Ramène, Seigneur, nos captifs,
comme les torrents au désert.
Qui sème dans les larmes
moissonne dans la joie :
il s’en va, il s’en va en pleurant,
il jette la semence ;
il s’en vient, il s’en vient dans la joie,
il rapporte les gerbes.
Évangile
« Ma coupe, vous la boirez » (Mt 20, 20-28)
Alléluia. Alléluia.
C’est moi qui vous ai choisis du milieu du monde,
afin que vous alliez, que vous portiez du fruit,
et que votre fruit demeure, dit le Seigneur.
Alléluia. (cf. Jn 15, 16)
Évangile de Jésus Christ selon saint Matthieu
En ce temps-là,
la mère de Jacques et de Jean, fils de Zébédée,
s’approcha de Jésus avec ses fils Jacques et Jean,
et elle se prosterna pour lui faire une demande.
Jésus lui dit :
« Que veux-tu ? »
Elle répondit :
« Ordonne que mes deux fils que voici
siègent, l’un à ta droite et l’autre à ta gauche,
dans ton Royaume. »
Jésus répondit :
« Vous ne savez pas ce que vous demandez.
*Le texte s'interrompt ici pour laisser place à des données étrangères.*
import Literature.Analysis.FluidPDE.PineauVicolPressureDecayClass
import HarnessLib

/-!
# Kernel estimates for the Riesz pressure of a bounded field: decay of `D³Γ∞` and the
# `L¹` translation modulus of `D²Γ∞`

Analysis/FluidPDE support file (all results proved; no definitions, no named facts). The
pressure of a **bounded** (not square-integrable, not decaying) velocity field — the setting of
bounded mild / Type-I-in-time ancient solutions of Koch–Nadirashvili–Seregin–Šverák 2009, §3–§4,
where `p = RᵢRⱼ(uᵢuⱼ)` is determined only **modulo constants** — is built in
`RieszPressureModConst.lean` from the tree's near/far splitting `Γ = Γ₀ + Γ∞` of the Newtonian
kernel (`NewtonKernel`, `PressureRepresentation`) with the far kernel taken modulo its value at a
base point: `∫ (D²Γ∞(x−y) − D²Γ∞(x₀−y))(v y, v y) dy`. Convergence of that integral for bounded
`v` rests on two kernel facts proved here:

* `exists_hasDecay_four_fderiv3_newtonFar` — `‖D³Γ∞(z)‖ ≤ M (1+|z|)⁻⁴` (off the ball `D³Γ∞ = D³Γ`
  is homogeneous of degree `−4`; inside it is bounded), so `D³Γ∞ ∈ L¹(ℝ³)`;
* `exists_norm_fderiv2_newtonFar_sub_sub_le` — the mean-value majorant
  `‖D²Γ∞(x−y) − D²Γ∞(x'−y)‖ ≤ M (1+ρ)⁴ ‖x−x'‖ (1+|y|)⁻⁴` for `|x|, |x'| ≤ ρ` (Peetre);
* `exists_integral_norm_fderiv2_newtonFar_translate_sub_le` — the **`L¹` translation modulus**
  `∫ ‖D²Γ∞(z+d) − D²Γ∞(z)‖ dz ≤ A √(1+|d|)` (the true order is `log |d|`; the square root is what
  the elementary splitting `|z| ≷ 2(1+|d|)` with the weights `(1+|z|)^{-7/2}` gives, and is all the
  pressure identification needs: growth `o(|d|)`).

## References

* G. Koch, N. Nadirashvili, G. Seregin, V. Šverák, *Liouville theorems for the Navier–Stokes
  equations and applications*, Acta Math. 203 (2009) 83–105 = arXiv:0709.3599, §3–§4 (the
  pressure of bounded mild solutions modulo constants). [KochNadirashviliSereginSverak2009]
* D. Gilbarg, N. S. Trudinger, *Elliptic PDE of Second Order* (2001), (2.13), Lemma 4.2 (the
  Newtonian kernel and its derivatives). [GilbargTrudinger2001]

## Mathlib / tree search

Tree: `exists_hasDecay_fderiv_newtonFar` (decay `(1+|z|)⁻³` of `D²Γ∞, D³Γ∞, D⁴Γ∞`),
`exists_decay_of_homogeneous`, `fderiv3_newtonKernel_homogeneous`, `newtonFar_fderiv_iterates_eq`,
`hasDecay_three_of_eqOn_far` (`PineauVicolPressureDecayClass`, `NewtonKernel`). Mathlib:
`integrable_one_add_norm`, `Convex.norm_image_sub_le_of_norm_fderiv_le`,
`integral_add_right_eq_self`.
-/

noncomputable section

open MeasureTheory Set Filter Metric Topology InnerProductSpace Function
open scoped RealInnerProductSpace ContDiff ENNReal

namespace Literature.Analysis.FluidPDE

namespace RieszPressureModConst

open Literature.Analysis.FluidPDE.FourierNS (HasDecay)
open Literature.Analysis.FluidPDE.PineauVicol2026


-- nested operator types `ℝ³ →L[ℝ] ℝ³ →L[ℝ] ℝ³ →L[ℝ] ℝ`
set_option maxSynthPendingDepth 3

variable {F : Type*} [NormedAddCommGroup F] [NormedSpace ℝ F]

/-! ### Integrable weights on `ℝ³` -/

/-- `(1 + |y|)⁻⁴` is integrable on `ℝ³` (private helper). [folklore] -/
private theorem integrable_inv_one_add_norm_pow_four : Integrable fun y : (EuclideanSpace ℝ (Fin 3)) => ((1 + ‖y‖) ^ 4)⁻¹ := by
  have h := integrable_one_add_norm (E := (EuclideanSpace ℝ (Fin 3))) (μ := volume) (r := 4) (by simp; norm_num)
  refine h.congr (Eventually.of_forall fun y => ?_)
  have h0 : 0 < 1 + ‖y‖ := by positivity
  show (1 + ‖y‖) ^ (-(4 : ℝ)) = ((1 + ‖y‖) ^ 4)⁻¹
  rw [Real.rpow_neg h0.le, show (4 : ℝ) = ((4 : ℕ) : ℝ) by norm_num, Real.rpow_natCast]

/-- `(1 + |y|)^{-7/2}`, written `((1+|y|)³ √(1+|y|))⁻¹`, is integrable on `ℝ³` (private helper). [folklore] -/
private theorem integrable_inv_one_add_norm_pow_three_mul_sqrt :
    Integrable fun y : (EuclideanSpace ℝ (Fin 3)) => ((1 + ‖y‖) ^ 3 * Real.sqrt (1 + ‖y‖))⁻¹ := by
  have h := integrable_one_add_norm (E := (EuclideanSpace ℝ (Fin 3))) (μ := volume) (r := 7 / 2) (by simp; norm_num)
  refine h.congr (Eventually.of_forall fun y => ?_)
  have h0 : 0 < 1 + ‖y‖ := by positivity
  show (1 + ‖y‖) ^ (-(7 / 2 : ℝ)) = ((1 + ‖y‖) ^ 3 * Real.sqrt (1 + ‖y‖))⁻¹
  rw [Real.rpow_neg h0.le, show (7 / 2 : ℝ) = ((3 : ℕ) : ℝ) + 1 / 2 by norm_num,
    Real.rpow_add h0, Real.rpow_natCast, Real.sqrt_eq_rpow]

/-- The elementary inequality `(1+t)⁻⁴ ≤ (1+s)^{-1/2} · ((1+t)³√(1+t))⁻¹` for `0 ≤ s ≤ t`
(used on the far region `|z| ≥ 2(1+|d|)`; private helper). [folklore] -/
private theorem inv_pow_four_le_of_le {s t : ℝ} (hs : 0 ≤ s) (hst : s ≤ t) :
    ((1 + t) ^ 4)⁻¹ ≤ (Real.sqrt (1 + s))⁻¹ * ((1 + t) ^ 3 * Real.sqrt (1 + t))⁻¹ := by
  have h1 : 0 < 1 + t := by linarith
  have h2 : 0 < Real.sqrt (1 + s) := Real.sqrt_pos.2 (by linarith)
  have h3 : 0 < Real.sqrt (1 + t) := Real.sqrt_pos.2 h1
  have h4 : Real.sqrt (1 + s) ≤ Real.sqrt (1 + t) := Real.sqrt_le_sqrt (by linarith)
  rw [← mul_inv, inv_le_inv₀ (by positivity) (by positivity)]
  have h5 : Real.sqrt (1 + t) * Real.sqrt (1 + t) = 1 + t := Real.mul_self_sqrt h1.le
  calc Real.sqrt (1 + s) * ((1 + t) ^ 3 * Real.sqrt (1 + t))
      ≤ Real.sqrt (1 + t) * ((1 + t) ^ 3 * Real.sqrt (1 + t)) := by gcongr
    _ = (1 + t) ^ 3 * (Real.sqrt (1 + t) * Real.sqrt (1 + t)) := by ring
    _ = (1 + t) ^ 4 := by rw [h5]; ring

/-- The elementary inequality `(1+t)⁻³ ≤ √(1+s) · ((1+t)³√(1+t))⁻¹` for `0 ≤ t ≤ s`, `-1 < t`
(used on the near region; private helper). [folklore] -/
private theorem inv_pow_three_le_of_le {s t : ℝ} (ht : -1 < t) (hts : t ≤ s) :
    ((1 + t) ^ 3)⁻¹ ≤ Real.sqrt (1 + s) * ((1 + t) ^ 3 * Real.sqrt (1 + t))⁻¹ := by
  have h1 : 0 < 1 + t := by linarith
  have h3 : 0 < Real.sqrt (1 + t) := Real.sqrt_pos.2 h1
  have h4 : Real.sqrt (1 + t) ≤ Real.sqrt (1 + s) := Real.sqrt_le_sqrt (by linarith)
  rw [show Real.sqrt (1 + s) * ((1 + t) ^ 3 * Real.sqrt (1 + t))⁻¹ =
      Real.sqrt (1 + s) / Real.sqrt (1 + t) * ((1 + t) ^ 3)⁻¹ by field_simp]
  refine le_mul_of_one_le_left (by positivity) ?_
  rwa [one_le_div h3]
Pouvez-vous boire la coupe que je vais boire ? »
Ils lui disent :
« Nous le pouvons. »
Il leur dit :
« Ma coupe, vous la boirez ;
quant à siéger à ma droite et à ma gauche,
ce n’est pas à moi de l’accorder ;
il y a ceux pour qui cela est préparé par mon Père. »
Les dix autres, qui avaient entendu,
s’indignèrent contre les deux frères.
Jésus les appela et dit :
« Vous le savez :
les chefs des nations les commandent en maîtres,
et les grands font sentir leur pouvoir.
Parmi vous, il ne devra pas en être ainsi :
celui qui veut devenir grand parmi vous
sera votre serviteur ;
et celui qui veut être parmi vous le premier
sera votre esclave.
Ainsi, le Fils de l’homme n’est pas venu pour être servi,
mais pour servir,
et donner sa vie en rançon pour la multitude. »
– Acclamons la Parole de Dieu.
Méditation
Bien-aimés dans le Seigneur, Dieu soit loué en tout temps !
En ce jour de la fête de Saint Jacques Apôtre, l’Évangile soumis à notre méditation nous invite à réfléchir sur ce qui rend le chrétien véritablement grand et puissant aux yeux de Dieu.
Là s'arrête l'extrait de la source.